Project Hiper Roadmap
How we intend/hope this project to proceed:
1. Measure and Benchmark Existing API
- gather many unique existing URLs (a lot more than 10,000)
- mostly to unique hosts, but not necessarily all unique. For the sake of
comparing with a future pipelining version, the test script should be
able to ask for the same document Y times, at least in a later stage.
- Write up a curl-using script and use these services:
http://randomurl.com/body.php
http://random.yahoo.com/fast/ryl
http://www.uroulette.com/visit
- Store the tens of thousands of random URLs in a text file
- Write up a multi interface using program that extracts N random URLs from
the list and downloads them simultaneously.
The random seed and N must be able to be specified to be able to repeat the
exact same set in a subsequent invoke, but in general testing we must vary
the seed in order to not exhaust the same hosts.
libcurl should most likely be built with c-ares support.
Use debug builds to be able to generated memory-trace logs to fully track
and check amount of memory used per connection.
Compare the memory usage measurements with the amount of memory installed
in the development machines so that we remain testing within the amount of
available system RAM.
- Measure time from select() returning to it being called again. Run
multiple times - do many measurements.
2. Implement the curl_multi_socket API
- Port the test program from phase 1 to the new API.

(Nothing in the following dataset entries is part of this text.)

/-- **S0 (summed form) — the staggered corner mode is negligible in `L¹` on compacts at scale `δ^{1/3}`.**
Along every family with the crux's guards (`Ω = D`, mesh `δ`, eventually admissible) and for every compact
`K ⊂ D`: `δ^{5/3} · Σ_{p : medial vertex over K} ‖stagger (Λ δ) δ p‖ → 0` as `δ → 0⁺` (`#{p over K} ≍ δ^{-2}`,
so: "the `K`-average of `δ^{-1/3}‖stagger‖` tends to `0`"). Strictly WEAKER than the pointwise
`StaggeredVanishingFamilies` (S3 of the dead line) and exactly what the `S`-side of the pairing in
`stub_touchLawDiag` consumes in the bulk (triage r2-2: "register S0 in the summed form; pointwise S3 is not
needed"). Numerics: bulk `|ΣS|/|ΣF|` = 1.4e-3, 5.7e-4, 2.4e-4, 1.1e-4, 4e-5 at L = 32…512 (∝ δ; kit j020773). -/
def StaggerSummedVanishing : Prop :=
  ∀ (D : DobrushinDomain) (Λ : ℝ → DiscreteDobrushin), (∀ δ, (Λ δ).Ω = D.carrier) → (∀ δ, (Λ δ).δ = δ) →
    (∀ᶠ δ in 𝓝[>] (0:ℝ), (Λ δ).IsZdAdmissible) →
    ∀ K : Set ℂ, IsCompact K → K ⊆ D.carrier →
      Tendsto (fun δ : ℝ => δ ^ ((5:ℝ) / 3) *
          ∑ᶠ p : Site 2 × Fin 2,
            K.indicator (fun _ : ℂ => ‖stagger (Λ δ) δ p‖) (medialPoint δ (medialVertexOf p)))
        (𝓝[>] (0:ℝ)) (𝓝 0)

/-- **MESO — the mesoscopic inner envelope, corner level** (S1 = `UniformInnerEnvelope` of the dead lines —
stated, like it, for the four corner observables `cornerObs`, so that it bounds the vertex observable `F`
AND the staggered mode `S` — weakened twice: any exponent `a < 1` instead of Koebe's `1/3`, and only at
depths `≥ δ^{1/3−ε}`, for EVERY `ε ∈ (0, 1/3)`; the thin layer below is killed inside `stub_touchLawDiag` by a
crude RSW arm bound, companion card claim (4), which needs the threshold exponent above `1/3 − c/3` for a
rigorous boundary arm exponent `c`, i.e. small `ε`). Along every family with the crux's guards and for every
such `ε` there are `a < 1` and `C` with, eventually in `δ`, at every corner `(v, f)` of depth
`d = infDist(δv, Dᶜ) ≥ δ^{1/3−ε}`: `‖E_δ(v,f)‖ ≤ C·δ^{1/3}·d^{−a}` (not vacuous: a very negative `a` still forces
the sharp `δ^{1/3}` envelope; the collar sum is then `δ^{-2/3}·O(η^{1−a})`). Open (needs the `δ^{1/12}`
winding-phase cancellation below the two-arm bound, uniformly down to mesoscopic depth; shared with the
companion line); MC for crux 11387: `max|E|·R^{1/3} ≈ 0.63–1.0`, flat.
(source: DuminilCopinSmirnov2012Lattice, Conjecture 8.7 with Koebe distortion) -/
def MesoEnvelope : Prop :=
  ∀ (D : DobrushinDomain) (Λ : ℝ → DiscreteDobrushin), (∀ δ, (Λ δ).Ω = D.carrier) → (∀ δ, (Λ δ).δ = δ) →
    (∀ᶠ δ in 𝓝[>] (0:ℝ), (Λ δ).IsZdAdmissible) →
    ∀ ε : ℝ, 0 < ε → ε < 1 / 3 → ∃ a : ℝ, a < 1 ∧ ∃ C : ℝ, ∀ᶠ δ in 𝓝[>] (0:ℝ),
      ∀ v f : Site 2, IsCorner v f → meshPoint δ v ∈ D.carrier →
        δ ^ ((1:ℝ) / 3 - ε) ≤ infDist (meshPoint δ v) D.carrierᶜ →
          ‖cornerObs (Λ δ) δ v f‖ ≤ C * δ ^ ((1:ℝ) / 3) * (infDist (meshPoint δ v) D.carrierᶜ) ^ (-a)

/-- **N — the DIAGONAL half-plane one-arm lower bound up to constants**: `π◇(n) ≥ c·n^{-1/3}` eventually, for
the event "the origin is joined inside the diagonal half-box `{s ≤ 1, −n ≤ s, |d| ≤ n}` (`s = v₀+v₁`,
`d = v₀−v₁`) to its far sides" under `P_{1/2}` on bond-`ℤ²` — VERBATIM the conclusion of the landed conditional
theorem `IicTraceFluxPairing.diagHalfPlaneOneArmLower_eventually_of_ikhlefPonsaing` (p119507), so that
`IkhlefPonsaingFirstPassage → DiagHalfPlaneOneArmLower` is kernel-checked glue (`diagArmLower_of_ikhlefPonsaing`).
Unconditionally OPEN (rigorous: `≥ c n^{-1/2}`); the axis form is S2 of the dead line (hardness certificate
p120880) and is NOT used — the line normalises on diagonal sides only.
(source: IkhlefPonsaing2012, Prop. 4.7) (source: SmirnovWerner2001, β₁⁺ = 1/3 on 𝕋) -/
def DiagHalfPlaneOneArmLower : Prop :=
  ∃ c : ℝ, 0 < c ∧ ∀ᶠ n : ℕ in atTop,
    c * (n : ℝ) ^ (-((1:ℝ) / 3)) ≤
      (bondPercolation (zdGraph 2) half).real
        {ω | ∃ y : Site 2, (y 0 + y 1 = -(n : ℤ) ∨ y 0 - y 1 = (n : ℤ) ∨ y 0 - y 1 = -(n : ℤ)) ∧
          ω ∈ openConnIn {v : Site 2 | v 0 + v 1 ≤ 1 ∧ -(n : ℤ) ≤ v 0 + v 1 ∧
            -(n : ℤ) ≤ v 0 - v 1 ∧ v 0 - v 1 ≤ n} 0 y}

- Run measurements and benchmarks
3. Implement HTTP pipelining support
Make sure that:
- the test program enables pipelining
- the test program talks to a fair amount of servers that support pipelining
- a fair amount of documents are fetched from the same servers so that
pipelining actually can get activated
To make benchmarks, identify high-latency high-bandwith servers that allow
pipelining to get a feel for "optimal" performance boosts.